### WHAT TO WORK ON
Word for word, transcribe the data below from the line with "is the starting" to the line with "open MeasureTheory Set", keeping both of those lines.

### PROVIDED RECORDS
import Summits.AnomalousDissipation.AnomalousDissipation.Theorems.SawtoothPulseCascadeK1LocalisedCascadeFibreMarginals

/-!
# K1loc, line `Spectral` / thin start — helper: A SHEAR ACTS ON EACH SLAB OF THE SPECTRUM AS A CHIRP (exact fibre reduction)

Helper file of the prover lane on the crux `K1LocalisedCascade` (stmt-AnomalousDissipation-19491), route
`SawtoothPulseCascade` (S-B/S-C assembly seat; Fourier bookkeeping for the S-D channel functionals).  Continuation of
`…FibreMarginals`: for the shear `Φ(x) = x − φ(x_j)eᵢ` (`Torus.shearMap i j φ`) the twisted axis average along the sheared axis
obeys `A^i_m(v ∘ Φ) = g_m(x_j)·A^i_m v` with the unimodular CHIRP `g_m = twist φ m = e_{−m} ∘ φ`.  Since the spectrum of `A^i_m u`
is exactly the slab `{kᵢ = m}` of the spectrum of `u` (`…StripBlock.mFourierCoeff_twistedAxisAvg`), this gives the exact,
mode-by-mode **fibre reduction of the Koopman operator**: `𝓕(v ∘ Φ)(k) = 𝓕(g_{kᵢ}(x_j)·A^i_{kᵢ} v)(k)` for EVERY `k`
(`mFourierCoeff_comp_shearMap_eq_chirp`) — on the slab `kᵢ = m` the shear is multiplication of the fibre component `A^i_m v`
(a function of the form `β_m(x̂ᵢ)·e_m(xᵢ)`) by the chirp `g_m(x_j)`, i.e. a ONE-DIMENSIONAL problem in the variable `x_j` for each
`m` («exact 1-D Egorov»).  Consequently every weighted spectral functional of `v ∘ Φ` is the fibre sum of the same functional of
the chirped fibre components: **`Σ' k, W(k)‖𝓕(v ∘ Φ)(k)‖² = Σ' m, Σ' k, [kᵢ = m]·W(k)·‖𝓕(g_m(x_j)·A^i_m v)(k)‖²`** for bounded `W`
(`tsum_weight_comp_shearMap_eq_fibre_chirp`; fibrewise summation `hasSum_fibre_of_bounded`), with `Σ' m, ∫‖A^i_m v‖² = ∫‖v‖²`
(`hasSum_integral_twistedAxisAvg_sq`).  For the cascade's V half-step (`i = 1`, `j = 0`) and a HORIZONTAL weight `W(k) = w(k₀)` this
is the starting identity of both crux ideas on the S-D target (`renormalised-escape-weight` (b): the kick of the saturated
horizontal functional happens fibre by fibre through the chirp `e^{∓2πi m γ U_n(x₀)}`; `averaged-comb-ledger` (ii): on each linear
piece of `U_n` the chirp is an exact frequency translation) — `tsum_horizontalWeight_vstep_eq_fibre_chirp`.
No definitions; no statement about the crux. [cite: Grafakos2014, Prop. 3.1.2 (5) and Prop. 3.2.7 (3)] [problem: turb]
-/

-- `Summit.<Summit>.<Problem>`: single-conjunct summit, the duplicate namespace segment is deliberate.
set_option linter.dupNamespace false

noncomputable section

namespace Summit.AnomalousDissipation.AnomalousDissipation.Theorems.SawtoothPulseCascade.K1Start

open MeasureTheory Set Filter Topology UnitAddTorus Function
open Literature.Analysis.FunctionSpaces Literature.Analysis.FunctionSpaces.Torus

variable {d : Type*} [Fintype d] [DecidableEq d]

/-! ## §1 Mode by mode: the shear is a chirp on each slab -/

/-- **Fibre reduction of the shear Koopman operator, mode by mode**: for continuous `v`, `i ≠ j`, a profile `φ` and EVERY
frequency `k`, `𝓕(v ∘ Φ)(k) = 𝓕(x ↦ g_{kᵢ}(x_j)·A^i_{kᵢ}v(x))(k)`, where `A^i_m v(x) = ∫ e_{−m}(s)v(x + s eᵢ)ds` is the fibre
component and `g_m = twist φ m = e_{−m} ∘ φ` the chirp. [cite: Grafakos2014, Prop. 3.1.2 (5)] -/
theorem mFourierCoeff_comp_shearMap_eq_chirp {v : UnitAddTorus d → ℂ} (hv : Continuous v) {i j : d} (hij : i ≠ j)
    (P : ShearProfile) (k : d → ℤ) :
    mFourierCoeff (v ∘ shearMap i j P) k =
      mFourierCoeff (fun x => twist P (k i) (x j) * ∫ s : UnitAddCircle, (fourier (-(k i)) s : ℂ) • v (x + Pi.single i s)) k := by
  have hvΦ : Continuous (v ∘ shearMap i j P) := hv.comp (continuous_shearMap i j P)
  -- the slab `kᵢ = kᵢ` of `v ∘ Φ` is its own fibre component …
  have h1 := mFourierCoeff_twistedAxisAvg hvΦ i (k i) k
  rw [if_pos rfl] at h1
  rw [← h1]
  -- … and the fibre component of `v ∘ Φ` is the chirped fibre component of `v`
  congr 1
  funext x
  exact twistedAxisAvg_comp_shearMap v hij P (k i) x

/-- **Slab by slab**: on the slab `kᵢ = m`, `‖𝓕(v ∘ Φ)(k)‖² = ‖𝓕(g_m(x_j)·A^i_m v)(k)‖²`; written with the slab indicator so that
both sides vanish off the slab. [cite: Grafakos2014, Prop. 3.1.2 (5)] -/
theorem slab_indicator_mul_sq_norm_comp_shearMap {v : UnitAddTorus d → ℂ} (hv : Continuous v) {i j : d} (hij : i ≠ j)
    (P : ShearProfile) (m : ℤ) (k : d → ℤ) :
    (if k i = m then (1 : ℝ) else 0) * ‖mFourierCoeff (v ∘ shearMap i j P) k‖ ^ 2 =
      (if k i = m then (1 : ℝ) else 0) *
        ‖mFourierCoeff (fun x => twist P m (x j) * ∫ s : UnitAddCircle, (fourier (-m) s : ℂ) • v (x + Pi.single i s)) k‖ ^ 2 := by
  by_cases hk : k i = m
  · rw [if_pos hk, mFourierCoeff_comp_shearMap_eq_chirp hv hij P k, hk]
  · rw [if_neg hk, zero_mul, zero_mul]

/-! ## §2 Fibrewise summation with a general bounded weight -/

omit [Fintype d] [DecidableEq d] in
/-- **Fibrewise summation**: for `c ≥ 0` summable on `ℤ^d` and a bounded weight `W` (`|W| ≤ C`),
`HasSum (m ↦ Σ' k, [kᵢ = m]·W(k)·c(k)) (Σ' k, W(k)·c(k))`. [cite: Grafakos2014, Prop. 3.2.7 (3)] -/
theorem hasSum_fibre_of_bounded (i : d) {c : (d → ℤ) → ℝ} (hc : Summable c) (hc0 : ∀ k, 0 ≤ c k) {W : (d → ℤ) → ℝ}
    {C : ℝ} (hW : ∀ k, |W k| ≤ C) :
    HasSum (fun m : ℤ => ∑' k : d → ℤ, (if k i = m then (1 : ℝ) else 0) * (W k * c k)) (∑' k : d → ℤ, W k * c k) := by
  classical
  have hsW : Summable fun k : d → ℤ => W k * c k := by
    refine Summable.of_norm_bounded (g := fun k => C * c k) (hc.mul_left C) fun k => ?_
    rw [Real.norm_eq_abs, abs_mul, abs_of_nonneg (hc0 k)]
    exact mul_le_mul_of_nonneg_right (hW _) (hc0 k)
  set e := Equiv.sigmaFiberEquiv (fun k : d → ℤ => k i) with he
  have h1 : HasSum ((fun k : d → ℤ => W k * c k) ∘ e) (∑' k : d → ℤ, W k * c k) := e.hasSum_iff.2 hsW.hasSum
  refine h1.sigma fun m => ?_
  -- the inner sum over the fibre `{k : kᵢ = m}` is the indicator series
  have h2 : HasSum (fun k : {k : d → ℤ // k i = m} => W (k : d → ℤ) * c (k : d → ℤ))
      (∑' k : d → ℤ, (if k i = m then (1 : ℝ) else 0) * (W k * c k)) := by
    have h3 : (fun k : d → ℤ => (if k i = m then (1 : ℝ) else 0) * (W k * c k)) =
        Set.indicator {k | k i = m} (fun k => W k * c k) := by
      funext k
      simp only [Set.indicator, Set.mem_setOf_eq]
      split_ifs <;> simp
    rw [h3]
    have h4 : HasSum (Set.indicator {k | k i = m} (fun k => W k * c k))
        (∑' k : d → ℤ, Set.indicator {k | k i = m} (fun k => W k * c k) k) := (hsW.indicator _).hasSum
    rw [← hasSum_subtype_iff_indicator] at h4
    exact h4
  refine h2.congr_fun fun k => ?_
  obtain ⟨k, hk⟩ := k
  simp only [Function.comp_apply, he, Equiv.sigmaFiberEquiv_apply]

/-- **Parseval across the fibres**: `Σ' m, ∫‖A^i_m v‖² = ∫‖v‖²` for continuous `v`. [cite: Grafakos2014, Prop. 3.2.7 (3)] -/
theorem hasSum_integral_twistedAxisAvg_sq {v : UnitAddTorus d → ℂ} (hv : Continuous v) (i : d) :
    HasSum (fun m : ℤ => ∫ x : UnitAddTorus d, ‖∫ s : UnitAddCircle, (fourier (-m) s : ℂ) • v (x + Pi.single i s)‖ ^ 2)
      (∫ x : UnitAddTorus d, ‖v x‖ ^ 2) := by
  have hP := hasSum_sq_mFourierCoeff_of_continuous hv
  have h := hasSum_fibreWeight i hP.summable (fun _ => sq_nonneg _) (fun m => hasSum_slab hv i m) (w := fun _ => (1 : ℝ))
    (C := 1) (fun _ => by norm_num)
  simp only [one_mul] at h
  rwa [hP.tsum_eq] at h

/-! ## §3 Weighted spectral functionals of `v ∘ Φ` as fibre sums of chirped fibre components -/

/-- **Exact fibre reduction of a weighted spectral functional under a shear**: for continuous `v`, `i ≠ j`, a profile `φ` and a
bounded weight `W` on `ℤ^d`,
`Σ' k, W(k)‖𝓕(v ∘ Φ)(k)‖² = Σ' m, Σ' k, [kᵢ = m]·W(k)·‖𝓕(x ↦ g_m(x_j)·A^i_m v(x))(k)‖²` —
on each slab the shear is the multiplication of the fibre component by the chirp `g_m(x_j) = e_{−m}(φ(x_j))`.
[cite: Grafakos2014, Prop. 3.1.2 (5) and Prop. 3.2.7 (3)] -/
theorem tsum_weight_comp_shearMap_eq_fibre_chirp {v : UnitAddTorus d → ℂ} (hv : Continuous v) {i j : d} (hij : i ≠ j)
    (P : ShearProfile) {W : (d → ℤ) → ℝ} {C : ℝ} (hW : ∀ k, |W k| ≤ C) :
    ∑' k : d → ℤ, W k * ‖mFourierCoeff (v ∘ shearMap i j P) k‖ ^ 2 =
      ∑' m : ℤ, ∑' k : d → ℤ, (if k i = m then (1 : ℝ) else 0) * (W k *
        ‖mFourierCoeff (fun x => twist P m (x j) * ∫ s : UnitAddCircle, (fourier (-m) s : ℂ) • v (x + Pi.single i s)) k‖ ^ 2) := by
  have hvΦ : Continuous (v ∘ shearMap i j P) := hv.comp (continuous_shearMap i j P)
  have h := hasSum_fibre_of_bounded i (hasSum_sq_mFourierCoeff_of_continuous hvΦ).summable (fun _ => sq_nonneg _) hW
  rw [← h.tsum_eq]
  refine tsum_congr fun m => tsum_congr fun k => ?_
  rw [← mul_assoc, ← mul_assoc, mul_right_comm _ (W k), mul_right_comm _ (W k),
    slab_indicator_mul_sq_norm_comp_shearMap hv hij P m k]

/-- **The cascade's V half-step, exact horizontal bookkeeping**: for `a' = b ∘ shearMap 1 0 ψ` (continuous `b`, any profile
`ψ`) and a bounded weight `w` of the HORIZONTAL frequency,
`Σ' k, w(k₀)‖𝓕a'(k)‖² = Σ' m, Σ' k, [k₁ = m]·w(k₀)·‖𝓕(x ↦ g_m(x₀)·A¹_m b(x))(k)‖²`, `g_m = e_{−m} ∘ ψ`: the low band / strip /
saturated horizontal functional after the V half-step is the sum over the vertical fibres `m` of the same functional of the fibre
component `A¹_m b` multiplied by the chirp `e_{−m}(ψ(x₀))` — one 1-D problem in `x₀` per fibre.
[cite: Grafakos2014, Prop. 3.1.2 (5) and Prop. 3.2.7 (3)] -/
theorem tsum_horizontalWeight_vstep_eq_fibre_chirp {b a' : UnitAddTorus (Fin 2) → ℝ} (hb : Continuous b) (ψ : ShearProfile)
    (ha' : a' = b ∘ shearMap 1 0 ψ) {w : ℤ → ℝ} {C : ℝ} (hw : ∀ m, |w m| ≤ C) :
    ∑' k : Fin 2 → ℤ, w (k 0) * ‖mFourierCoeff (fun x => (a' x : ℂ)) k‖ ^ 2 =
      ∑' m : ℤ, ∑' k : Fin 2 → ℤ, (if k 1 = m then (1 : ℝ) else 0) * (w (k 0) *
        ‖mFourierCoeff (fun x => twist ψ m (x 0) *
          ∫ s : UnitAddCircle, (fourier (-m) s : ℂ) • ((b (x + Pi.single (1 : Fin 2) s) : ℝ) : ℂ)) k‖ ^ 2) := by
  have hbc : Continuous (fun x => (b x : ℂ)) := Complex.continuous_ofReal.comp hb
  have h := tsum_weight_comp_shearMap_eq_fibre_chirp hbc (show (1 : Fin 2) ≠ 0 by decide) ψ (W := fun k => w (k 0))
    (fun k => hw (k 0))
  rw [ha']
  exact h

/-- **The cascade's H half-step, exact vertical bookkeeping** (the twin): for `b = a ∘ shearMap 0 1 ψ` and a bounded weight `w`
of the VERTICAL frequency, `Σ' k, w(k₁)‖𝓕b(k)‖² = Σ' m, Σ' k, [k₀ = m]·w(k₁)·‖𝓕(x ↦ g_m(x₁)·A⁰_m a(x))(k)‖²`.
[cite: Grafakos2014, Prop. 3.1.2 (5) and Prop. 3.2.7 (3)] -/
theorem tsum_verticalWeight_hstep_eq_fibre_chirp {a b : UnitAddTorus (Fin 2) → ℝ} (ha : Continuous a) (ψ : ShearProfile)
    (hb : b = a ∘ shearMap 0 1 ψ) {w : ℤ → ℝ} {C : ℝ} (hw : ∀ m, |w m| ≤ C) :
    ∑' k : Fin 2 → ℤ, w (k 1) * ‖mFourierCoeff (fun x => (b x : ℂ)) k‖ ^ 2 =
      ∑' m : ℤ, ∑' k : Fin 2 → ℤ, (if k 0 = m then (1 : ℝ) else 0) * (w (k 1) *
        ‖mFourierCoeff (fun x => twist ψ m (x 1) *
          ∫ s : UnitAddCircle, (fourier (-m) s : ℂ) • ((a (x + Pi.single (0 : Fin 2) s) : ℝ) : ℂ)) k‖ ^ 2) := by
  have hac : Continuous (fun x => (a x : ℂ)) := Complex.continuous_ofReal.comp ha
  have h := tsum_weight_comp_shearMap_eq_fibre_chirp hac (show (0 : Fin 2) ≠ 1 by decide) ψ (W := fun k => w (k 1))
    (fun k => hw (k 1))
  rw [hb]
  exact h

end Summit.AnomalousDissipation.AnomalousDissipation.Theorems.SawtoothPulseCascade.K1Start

--

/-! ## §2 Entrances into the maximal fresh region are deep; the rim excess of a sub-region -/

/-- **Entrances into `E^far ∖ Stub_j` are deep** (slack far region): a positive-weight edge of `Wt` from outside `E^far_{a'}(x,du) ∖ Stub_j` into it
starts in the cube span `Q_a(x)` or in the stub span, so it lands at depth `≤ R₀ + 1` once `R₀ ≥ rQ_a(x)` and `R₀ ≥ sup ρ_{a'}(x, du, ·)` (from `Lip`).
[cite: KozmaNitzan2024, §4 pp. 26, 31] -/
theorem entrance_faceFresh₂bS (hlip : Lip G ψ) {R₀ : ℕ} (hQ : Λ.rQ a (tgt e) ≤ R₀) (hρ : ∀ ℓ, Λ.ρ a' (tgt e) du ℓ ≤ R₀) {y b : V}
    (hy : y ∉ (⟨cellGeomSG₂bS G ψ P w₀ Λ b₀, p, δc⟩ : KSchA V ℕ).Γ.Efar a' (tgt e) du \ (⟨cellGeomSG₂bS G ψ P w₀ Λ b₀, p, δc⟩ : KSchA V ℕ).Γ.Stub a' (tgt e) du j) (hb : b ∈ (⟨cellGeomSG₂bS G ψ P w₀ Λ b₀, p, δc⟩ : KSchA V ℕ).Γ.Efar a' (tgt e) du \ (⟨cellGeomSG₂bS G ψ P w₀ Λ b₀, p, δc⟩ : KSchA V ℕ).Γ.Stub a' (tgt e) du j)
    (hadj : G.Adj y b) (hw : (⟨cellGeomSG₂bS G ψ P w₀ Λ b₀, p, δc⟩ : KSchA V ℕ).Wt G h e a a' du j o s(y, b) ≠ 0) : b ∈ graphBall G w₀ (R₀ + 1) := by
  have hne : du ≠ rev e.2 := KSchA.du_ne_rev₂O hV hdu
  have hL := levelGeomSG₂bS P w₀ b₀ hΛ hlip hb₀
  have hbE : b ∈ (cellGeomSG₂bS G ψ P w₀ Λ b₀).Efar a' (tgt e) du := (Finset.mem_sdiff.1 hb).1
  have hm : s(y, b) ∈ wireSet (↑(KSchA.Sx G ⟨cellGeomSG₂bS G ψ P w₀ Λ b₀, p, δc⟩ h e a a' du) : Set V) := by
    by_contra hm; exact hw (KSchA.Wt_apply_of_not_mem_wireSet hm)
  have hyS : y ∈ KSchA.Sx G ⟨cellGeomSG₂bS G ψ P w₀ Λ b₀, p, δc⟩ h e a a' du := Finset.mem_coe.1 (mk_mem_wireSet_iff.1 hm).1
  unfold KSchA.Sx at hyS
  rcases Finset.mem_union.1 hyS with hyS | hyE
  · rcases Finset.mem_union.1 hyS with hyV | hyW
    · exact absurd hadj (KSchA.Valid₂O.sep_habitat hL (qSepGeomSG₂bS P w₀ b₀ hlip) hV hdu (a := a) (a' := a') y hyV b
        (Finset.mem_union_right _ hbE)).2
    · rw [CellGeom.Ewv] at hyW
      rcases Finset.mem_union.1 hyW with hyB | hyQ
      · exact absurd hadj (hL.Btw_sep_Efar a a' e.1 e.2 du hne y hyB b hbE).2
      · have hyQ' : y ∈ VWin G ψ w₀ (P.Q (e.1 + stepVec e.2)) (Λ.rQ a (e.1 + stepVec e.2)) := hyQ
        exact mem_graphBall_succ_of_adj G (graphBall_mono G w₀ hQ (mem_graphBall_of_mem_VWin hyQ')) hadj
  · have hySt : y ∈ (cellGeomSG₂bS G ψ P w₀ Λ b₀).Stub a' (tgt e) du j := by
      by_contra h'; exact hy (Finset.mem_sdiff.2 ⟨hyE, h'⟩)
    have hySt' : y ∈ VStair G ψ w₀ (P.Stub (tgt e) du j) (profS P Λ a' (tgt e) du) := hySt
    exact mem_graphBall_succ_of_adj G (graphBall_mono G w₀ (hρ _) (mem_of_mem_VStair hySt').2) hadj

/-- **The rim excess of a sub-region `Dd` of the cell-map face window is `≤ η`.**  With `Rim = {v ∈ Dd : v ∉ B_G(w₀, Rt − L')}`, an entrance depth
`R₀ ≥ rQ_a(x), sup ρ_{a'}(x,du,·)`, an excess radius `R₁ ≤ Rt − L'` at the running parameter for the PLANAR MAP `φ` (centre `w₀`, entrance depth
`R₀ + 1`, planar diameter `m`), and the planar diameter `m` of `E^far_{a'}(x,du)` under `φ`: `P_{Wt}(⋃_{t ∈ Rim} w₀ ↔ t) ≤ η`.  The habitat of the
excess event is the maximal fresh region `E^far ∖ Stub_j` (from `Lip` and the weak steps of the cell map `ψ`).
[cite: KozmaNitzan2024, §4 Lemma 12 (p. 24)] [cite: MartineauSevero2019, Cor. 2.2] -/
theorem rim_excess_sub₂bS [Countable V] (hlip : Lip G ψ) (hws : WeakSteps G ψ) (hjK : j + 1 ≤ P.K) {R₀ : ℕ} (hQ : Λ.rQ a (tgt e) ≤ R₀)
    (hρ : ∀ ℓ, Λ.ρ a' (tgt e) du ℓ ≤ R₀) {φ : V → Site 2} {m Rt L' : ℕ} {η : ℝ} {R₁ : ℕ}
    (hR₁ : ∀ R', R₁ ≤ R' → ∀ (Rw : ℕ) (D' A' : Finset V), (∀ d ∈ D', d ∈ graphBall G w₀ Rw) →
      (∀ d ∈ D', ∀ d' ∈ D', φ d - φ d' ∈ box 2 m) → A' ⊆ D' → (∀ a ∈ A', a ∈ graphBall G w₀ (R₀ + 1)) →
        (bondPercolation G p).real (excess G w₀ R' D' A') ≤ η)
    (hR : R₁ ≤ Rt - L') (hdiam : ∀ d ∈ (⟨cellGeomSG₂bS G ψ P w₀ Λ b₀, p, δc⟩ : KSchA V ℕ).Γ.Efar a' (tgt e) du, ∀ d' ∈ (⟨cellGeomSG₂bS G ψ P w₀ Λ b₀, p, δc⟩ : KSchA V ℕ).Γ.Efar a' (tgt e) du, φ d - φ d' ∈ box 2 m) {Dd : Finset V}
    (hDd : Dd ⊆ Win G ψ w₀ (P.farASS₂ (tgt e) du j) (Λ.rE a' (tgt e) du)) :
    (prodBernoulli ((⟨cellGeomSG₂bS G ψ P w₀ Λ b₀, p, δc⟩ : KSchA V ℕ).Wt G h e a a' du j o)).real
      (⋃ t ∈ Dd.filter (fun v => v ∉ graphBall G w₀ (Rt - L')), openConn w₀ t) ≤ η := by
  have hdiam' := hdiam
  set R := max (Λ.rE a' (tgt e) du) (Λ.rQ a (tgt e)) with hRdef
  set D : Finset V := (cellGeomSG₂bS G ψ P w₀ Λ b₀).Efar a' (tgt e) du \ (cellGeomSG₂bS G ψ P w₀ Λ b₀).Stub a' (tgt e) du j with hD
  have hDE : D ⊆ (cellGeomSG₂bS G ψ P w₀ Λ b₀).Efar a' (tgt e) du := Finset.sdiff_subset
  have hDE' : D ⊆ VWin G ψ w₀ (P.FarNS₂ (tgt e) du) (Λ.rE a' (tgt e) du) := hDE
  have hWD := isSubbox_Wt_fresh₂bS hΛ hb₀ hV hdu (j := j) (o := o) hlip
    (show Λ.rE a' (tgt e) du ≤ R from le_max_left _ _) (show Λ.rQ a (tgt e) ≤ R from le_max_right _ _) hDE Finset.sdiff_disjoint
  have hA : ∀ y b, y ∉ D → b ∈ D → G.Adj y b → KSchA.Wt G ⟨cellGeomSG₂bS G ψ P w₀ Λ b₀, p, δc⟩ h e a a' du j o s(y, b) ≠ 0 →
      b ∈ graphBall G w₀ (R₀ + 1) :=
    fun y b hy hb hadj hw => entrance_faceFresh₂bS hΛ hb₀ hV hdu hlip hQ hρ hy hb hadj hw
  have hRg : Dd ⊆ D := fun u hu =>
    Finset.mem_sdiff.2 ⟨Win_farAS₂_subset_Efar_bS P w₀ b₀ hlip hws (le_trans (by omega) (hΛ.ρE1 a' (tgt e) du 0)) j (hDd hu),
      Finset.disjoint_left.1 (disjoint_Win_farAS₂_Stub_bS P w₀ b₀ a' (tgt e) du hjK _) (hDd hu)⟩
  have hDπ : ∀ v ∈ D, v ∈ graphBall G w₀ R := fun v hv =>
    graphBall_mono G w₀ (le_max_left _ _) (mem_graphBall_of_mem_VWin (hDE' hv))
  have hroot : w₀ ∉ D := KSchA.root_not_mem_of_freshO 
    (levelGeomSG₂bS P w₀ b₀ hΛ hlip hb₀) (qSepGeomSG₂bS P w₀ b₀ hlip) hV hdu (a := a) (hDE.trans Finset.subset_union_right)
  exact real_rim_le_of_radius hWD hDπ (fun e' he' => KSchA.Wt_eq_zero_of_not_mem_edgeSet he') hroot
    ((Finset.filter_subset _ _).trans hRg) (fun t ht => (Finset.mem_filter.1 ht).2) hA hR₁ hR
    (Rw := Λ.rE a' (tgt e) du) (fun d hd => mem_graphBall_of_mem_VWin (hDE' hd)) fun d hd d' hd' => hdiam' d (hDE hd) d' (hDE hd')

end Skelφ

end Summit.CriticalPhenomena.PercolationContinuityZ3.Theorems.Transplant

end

---

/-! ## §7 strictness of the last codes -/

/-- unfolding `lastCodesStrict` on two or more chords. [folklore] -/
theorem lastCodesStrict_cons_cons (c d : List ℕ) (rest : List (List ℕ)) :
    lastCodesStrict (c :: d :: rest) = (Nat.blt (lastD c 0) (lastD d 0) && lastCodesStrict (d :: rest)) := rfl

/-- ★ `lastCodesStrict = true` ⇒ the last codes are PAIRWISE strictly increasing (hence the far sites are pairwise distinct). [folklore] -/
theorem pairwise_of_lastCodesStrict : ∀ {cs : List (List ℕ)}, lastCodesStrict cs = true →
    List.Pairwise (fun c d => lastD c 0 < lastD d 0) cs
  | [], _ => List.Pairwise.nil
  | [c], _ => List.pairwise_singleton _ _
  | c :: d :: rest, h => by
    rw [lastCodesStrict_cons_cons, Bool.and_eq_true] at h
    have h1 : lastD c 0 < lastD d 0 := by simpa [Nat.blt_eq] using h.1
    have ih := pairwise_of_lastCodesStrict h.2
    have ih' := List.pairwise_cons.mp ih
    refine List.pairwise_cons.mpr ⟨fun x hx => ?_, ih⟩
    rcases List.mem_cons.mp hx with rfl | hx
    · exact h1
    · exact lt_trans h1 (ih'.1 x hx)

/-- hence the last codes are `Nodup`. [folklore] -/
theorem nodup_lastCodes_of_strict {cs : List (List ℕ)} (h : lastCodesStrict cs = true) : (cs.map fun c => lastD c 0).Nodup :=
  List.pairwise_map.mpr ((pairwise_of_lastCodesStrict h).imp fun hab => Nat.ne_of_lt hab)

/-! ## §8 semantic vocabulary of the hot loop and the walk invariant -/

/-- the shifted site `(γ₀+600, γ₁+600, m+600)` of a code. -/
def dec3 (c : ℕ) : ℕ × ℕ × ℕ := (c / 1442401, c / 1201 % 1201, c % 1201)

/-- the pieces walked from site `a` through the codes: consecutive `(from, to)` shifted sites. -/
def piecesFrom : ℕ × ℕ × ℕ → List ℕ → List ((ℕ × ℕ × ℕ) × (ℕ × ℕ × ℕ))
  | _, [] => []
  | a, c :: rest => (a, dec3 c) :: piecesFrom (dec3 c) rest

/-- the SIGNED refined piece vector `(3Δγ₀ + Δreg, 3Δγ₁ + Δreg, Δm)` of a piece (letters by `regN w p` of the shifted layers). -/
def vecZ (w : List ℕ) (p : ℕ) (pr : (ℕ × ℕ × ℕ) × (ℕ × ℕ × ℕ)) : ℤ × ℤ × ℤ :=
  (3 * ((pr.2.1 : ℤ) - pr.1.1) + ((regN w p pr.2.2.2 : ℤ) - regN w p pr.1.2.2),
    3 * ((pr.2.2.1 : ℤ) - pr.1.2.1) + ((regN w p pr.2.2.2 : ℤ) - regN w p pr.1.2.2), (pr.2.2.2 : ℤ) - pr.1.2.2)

### RESULT OF THE TASK
is the starting identity of both crux ideas on the S-D target (`renormalised-escape-weight` (b): the kick of the saturated
horizontal functional happens fibre by fibre through the chirp `e^{∓2πi m γ U_n(x₀)}`; `averaged-comb-ledger` (ii): on each linear
piece of `U_n` the chirp is an exact frequency translation) — `tsum_horizontalWeight_vstep_eq_fibre_chirp`.
No definitions; no statement about the crux. [cite: Grafakos2014, Prop. 3.1.2 (5) and Prop. 3.2.7 (3)] [problem: turb]
-/

-- `Summit.<Summit>.<Problem>`: single-conjunct summit, the duplicate namespace segment is deliberate.
set_option linter.dupNamespace false

noncomputable section

namespace Summit.AnomalousDissipation.AnomalousDissipation.Theorems.SawtoothPulseCascade.K1Start

open MeasureTheory Set Filter Topology UnitAddTorus Function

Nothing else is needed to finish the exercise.